On December 5, 1953, the coup government officially re-established diplomatic relations with Britain. Denis Wright was sent to Tehran as the chargé d’affaires on December 21 (Azar 30) and stayed on as counselor until 1955, after the arrival of the new ambassador. The resumption of diplomatic relations further angered the people and in particular the political dissidents and the university students.
From then on Iranians have been observing the day as a protest to the U.S. interference with Iran domestic affairs.

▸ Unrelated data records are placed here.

import Summits.SmoothPoincare4.SmoothPoincare4.Theses.ConvexBisection
import Summits.SmoothPoincare4.SmoothPoincare4.Theorems.ConvexBisectionContractibleTwistedDoubleStandardBisectionOrientable
import Summits.SmoothPoincare4.SmoothPoincare4.Statement
import HarnessLib

/-!
# `ContractibleTwistedDoubleStandard` — the crux, its bet and its residual are sectors of SPC4

Crux stmt-SmoothPoincare4-3546 (`Summit.SmoothPoincare4.SmoothPoincare4.Theses.ConvexBisection.ContractibleTwistedDoubleStandard`,
route ConvexBisection): a closed smooth `4`-manifold which is a Stein bisection along a common contact
seam of two compact contractible Stein domains is `S⁴`.

This negative-side file certifies, unconditionally in logic, that the crux and the two open stubs of the
line `property-r-mazur-halves` (skeleton m11, `Cruxes/ContractibleTwistedDoubleStandard/Lines/property_r_mazur_halves.lean`)
are IMPLIED BY the summit statement `SmoothPoincare4` — i.e. none of them overshoots SPC4, and each is
refutable only by an exotic `S⁴`:

* `oneOneTwoOneOne_of_spc4` — SPC4 ⇒ THE BET `stub_homotopySphereOneOneTwoOneOne` (a closed smooth
  `X ≃ₕ S⁴` with a `(1,1,2,1,1)` Morse function has a `(1,0,1,1,1)` one): under SPC4 `X ≅ S⁴`, and `S⁴`
  carries a `(1,0,1,1,1)` function which pulls back (`oneZeroOneOneOne_of_nonempty_diffeomorph_sphere`,
  landed with p108569).  Together with the landed `stub_closedOneZeroOne` (p108247: `(1,0,1,1,1)` ⇒ `S⁴`
  modulo Laudenbach–Poénaru + Property R) this pins the bet as EXACTLY SPC4 for handle profile `(1,1,2,1,1)`.
* `nonSmallSector_of_crux` — crux ⇒ the residual stub `stub_nonSmallSector` (a weakening: the residual is
  the crux with two extra hypotheses).
* SPC4 ⇒ crux itself (`crux_of_spc4`, hence `not_spc4_of_not_crux` and SPC4 ⇒ residual) is the one-liner
  `fun h X … hC => h X _ _ (stub_homotopySphere X … hC)` over the landed homotopy-sphere lemma
  `…Theorems.ContractibleTwistedDoubleStandard.PropertyRMazurHalves.stub_homotopySphere` (p112822, module
  `…ConvexBisectionContractibleTwistedDoubleStandardHomotopySphere`); it lands in the sibling file
  `Negative/Spc4ImpliesCrux.lean` as soon as that module is in the build snapshot.

No new mathematics: bookkeeping for the planners (promote-stub / conjecture-item decisions), in the
pattern of `Theorems/<Crux>/Negative/…` sector certificates (`crux_of_spc4`, `not_spc4_of_not_crux`).
-/

noncomputable section

set_option linter.dupNamespace false

open scoped Manifold ContDiff Topology ContinuousMap
open Set Function Literature.Topology.FourManifolds Literature.Geometry.Symplectic

namespace Summit.SmoothPoincare4.SmoothPoincare4.Theorems.ContractibleTwistedDoubleStandard.Negative

open Summit.SmoothPoincare4.SmoothPoincare4.Theses.ConvexBisection

/-- **SPC4 ⇒ THE BET of line `property-r-mazur-halves`** (registered stub
`stub_homotopySphereOneOneTwoOneOne`, signature verbatim after the arrow): under `SmoothPoincare4` a
Hausdorff second-countable smooth `X ≃ₕ S⁴` is diffeomorphic to `S⁴`, and a manifold diffeomorphic to
`S⁴` carries a Morse function of profile `(1,0,1,1,1)` (`oneZeroOneOneOne_of_nonempty_diffeomorph_sphere`:
the height function plus one `(2,3)` birth pair, pulled back).  The `(1,1,2,1,1)` function in the
hypothesis is not used. [folklore] -/
theorem oneOneTwoOneOne_of_spc4 :
    _root_.SmoothPoincare4 → ∀ (X : Type) [TopologicalSpace X] [T2Space X] [SecondCountableTopology X] [CompactSpace X]
      [ChartedSpace (EuclideanSpace ℝ (Fin 4)) X] [IsManifold (𝓡 4) ∞ X],
      X ≃ₕ Metric.sphere (0 : EuclideanSpace ℝ (Fin 5)) 1 →
      ∀ (F : X → ℝ), IsMorse (𝓡 4) F →
      (criticalSetOfIndex (𝓡 4) F 0).ncard = 1 → (criticalSetOfIndex (𝓡 4) F 1).ncard = 1 →
      (criticalSetOfIndex (𝓡 4) F 2).ncard = 2 → (criticalSetOfIndex (𝓡 4) F 3).ncard = 1 →
      (criticalSetOfIndex (𝓡 4) F 4).ncard = 1 →
        ∃ F' : X → ℝ, IsMorse (𝓡 4) F' ∧
          (criticalSetOfIndex (𝓡 4) F' 0).ncard = 1 ∧ (criticalSetOfIndex (𝓡 4) F' 1).ncard = 0 ∧
          (criticalSetOfIndex (𝓡 4) F' 2).ncard = 1 ∧ (criticalSetOfIndex (𝓡 4) F' 3).ncard = 1 ∧
          (criticalSetOfIndex (𝓡 4) F' 4).ncard = 1 :=
  fun h X _ _ _ _ _ _ hX _ _ _ _ _ _ _ =>
    PropertyRMazurHalves.oneZeroOneOneOne_of_nonempty_diffeomorph_sphere X
      (h X inferInstance inferInstance hX)

/-- **crux ⇒ the residual stub** `stub_nonSmallSector` of line `property-r-mazur-halves` (signature
verbatim after the arrow): the residual is the crux restricted to bisections with non-simply-connected
seam and not both halves smoothly Mazur, i.e. the crux with two more hypotheses, which are dropped.
With `crux_of_spc4` (sibling file) this makes the residual a sector of SPC4 as well. [folklore] -/
theorem nonSmallSector_of_crux :
    Summit.SmoothPoincare4.SmoothPoincare4.Theses.ConvexBisection.ContractibleTwistedDoubleStandard →
    ∀ (X : Type) [TopologicalSpace X] [T2Space X] [SecondCountableTopology X] [CompactSpace X]
      [ChartedSpace (EuclideanSpace ℝ (Fin 4)) X] [IsManifold (𝓡 4) ∞ X]
      (W₁ : Type) [TopologicalSpace W₁] [ChartedSpace (EuclideanHalfSpace 4) W₁]
      [IsManifold (𝓡∂ 4) ∞ W₁] [CompactSpace W₁] [ContractibleSpace W₁]
      (W₂ : Type) [TopologicalSpace W₂] [ChartedSpace (EuclideanHalfSpace 4) W₂]
      [IsManifold (𝓡∂ 4) ∞ W₂] [CompactSpace W₂] [ContractibleSpace W₂]
      (J₁ : SteinStructure W₁) (J₂ : SteinStructure W₂) (e₁ : W₁ → X) (e₂ : W₂ → X),
      Manifold.IsSmoothEmbedding (𝓡∂ 4) (𝓡 4) ∞ e₁ → Manifold.IsSmoothEmbedding (𝓡∂ 4) (𝓡 4) ∞ e₂ →
      Set.range e₁ ∪ Set.range e₂ = Set.univ →
      Set.range e₁ ∩ Set.range e₂ = e₁ '' (𝓡∂ 4).boundary W₁ →
      Set.range e₁ ∩ Set.range e₂ = e₂ '' (𝓡∂ 4).boundary W₂ →
      (∀ w₁ w₂, e₁ w₁ = e₂ w₂ →
        Submodule.map (mfderiv (𝓡∂ 4) (𝓡 4) e₁ w₁).toLinearMap (contactPlane J₁.J w₁) =
          Submodule.map (mfderiv (𝓡∂ 4) (𝓡 4) e₂ w₂).toLinearMap (contactPlane J₂.J w₂)) →
      ¬ SimplyConnectedSpace ((𝓡∂ 4).boundary W₁) →
      ¬ ((∃ f : W₁ → ℝ, IsMorseAdapted (𝓡∂ 4) f ∧
            (∀ z, IsMCriticalPt (𝓡∂ 4) f z → morseIndex (𝓡∂ 4) f z ≤ 2) ∧
            (criticalSetOfIndex (𝓡∂ 4) f 0).ncard = 1 ∧ (criticalSetOfIndex (𝓡∂ 4) f 1).ncard = 1 ∧
            (criticalSetOfIndex (𝓡∂ 4) f 2).ncard = 1) ∧
          (∃ f : W₂ → ℝ, IsMorseAdapted (𝓡∂ 4) f ∧
            (∀ z, IsMCriticalPt (𝓡∂ 4) f z → morseIndex (𝓡∂ 4) f z ≤ 2) ∧
            (criticalSetOfIndex (𝓡∂ 4) f 0).ncard = 1 ∧ (criticalSetOfIndex (𝓡∂ 4) f 1).ncard = 1 ∧
            (criticalSetOfIndex (𝓡∂ 4) f 2).ncard = 1)) →
      Nonempty (X ≃ₘ⟮𝓡 4, 𝓡 4⟯ Metric.sphere (0 : EuclideanSpace ℝ (Fin 5)) 1) :=
  fun h X _ _ _ _ _ _ W₁ _ _ _ _ _ W₂ _ _ _ _ _ J₁ J₂ e₁ e₂ h1 h2 hcov hL hR hC _ _ =>
    h X W₁ W₂ J₁ J₂ e₁ e₂ h1 h2 hcov hL hR hC

end Summit.SmoothPoincare4.SmoothPoincare4.Theorems.ContractibleTwistedDoubleStandard.Negative

end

Until the coup, perhaps in the eyes of some well-known experts in world politics, as well as in communists, who were ideologically rivals of the West bloc, the United States was not known as a dominant and aggressive power in the Iranian public eye. The nationalist political parties that were members of the National Front of Iran introduced the United States as a “third power”, whose consolidation of ties with Iran could dispel Tehran from the influence of the two great traditional powers, Britain and Russia. It was a continuation of the view that existed from the late Qajar era among part of modernists who claimed reform, some notorious and affiliated with both the U..S and France and some well-known with good intents.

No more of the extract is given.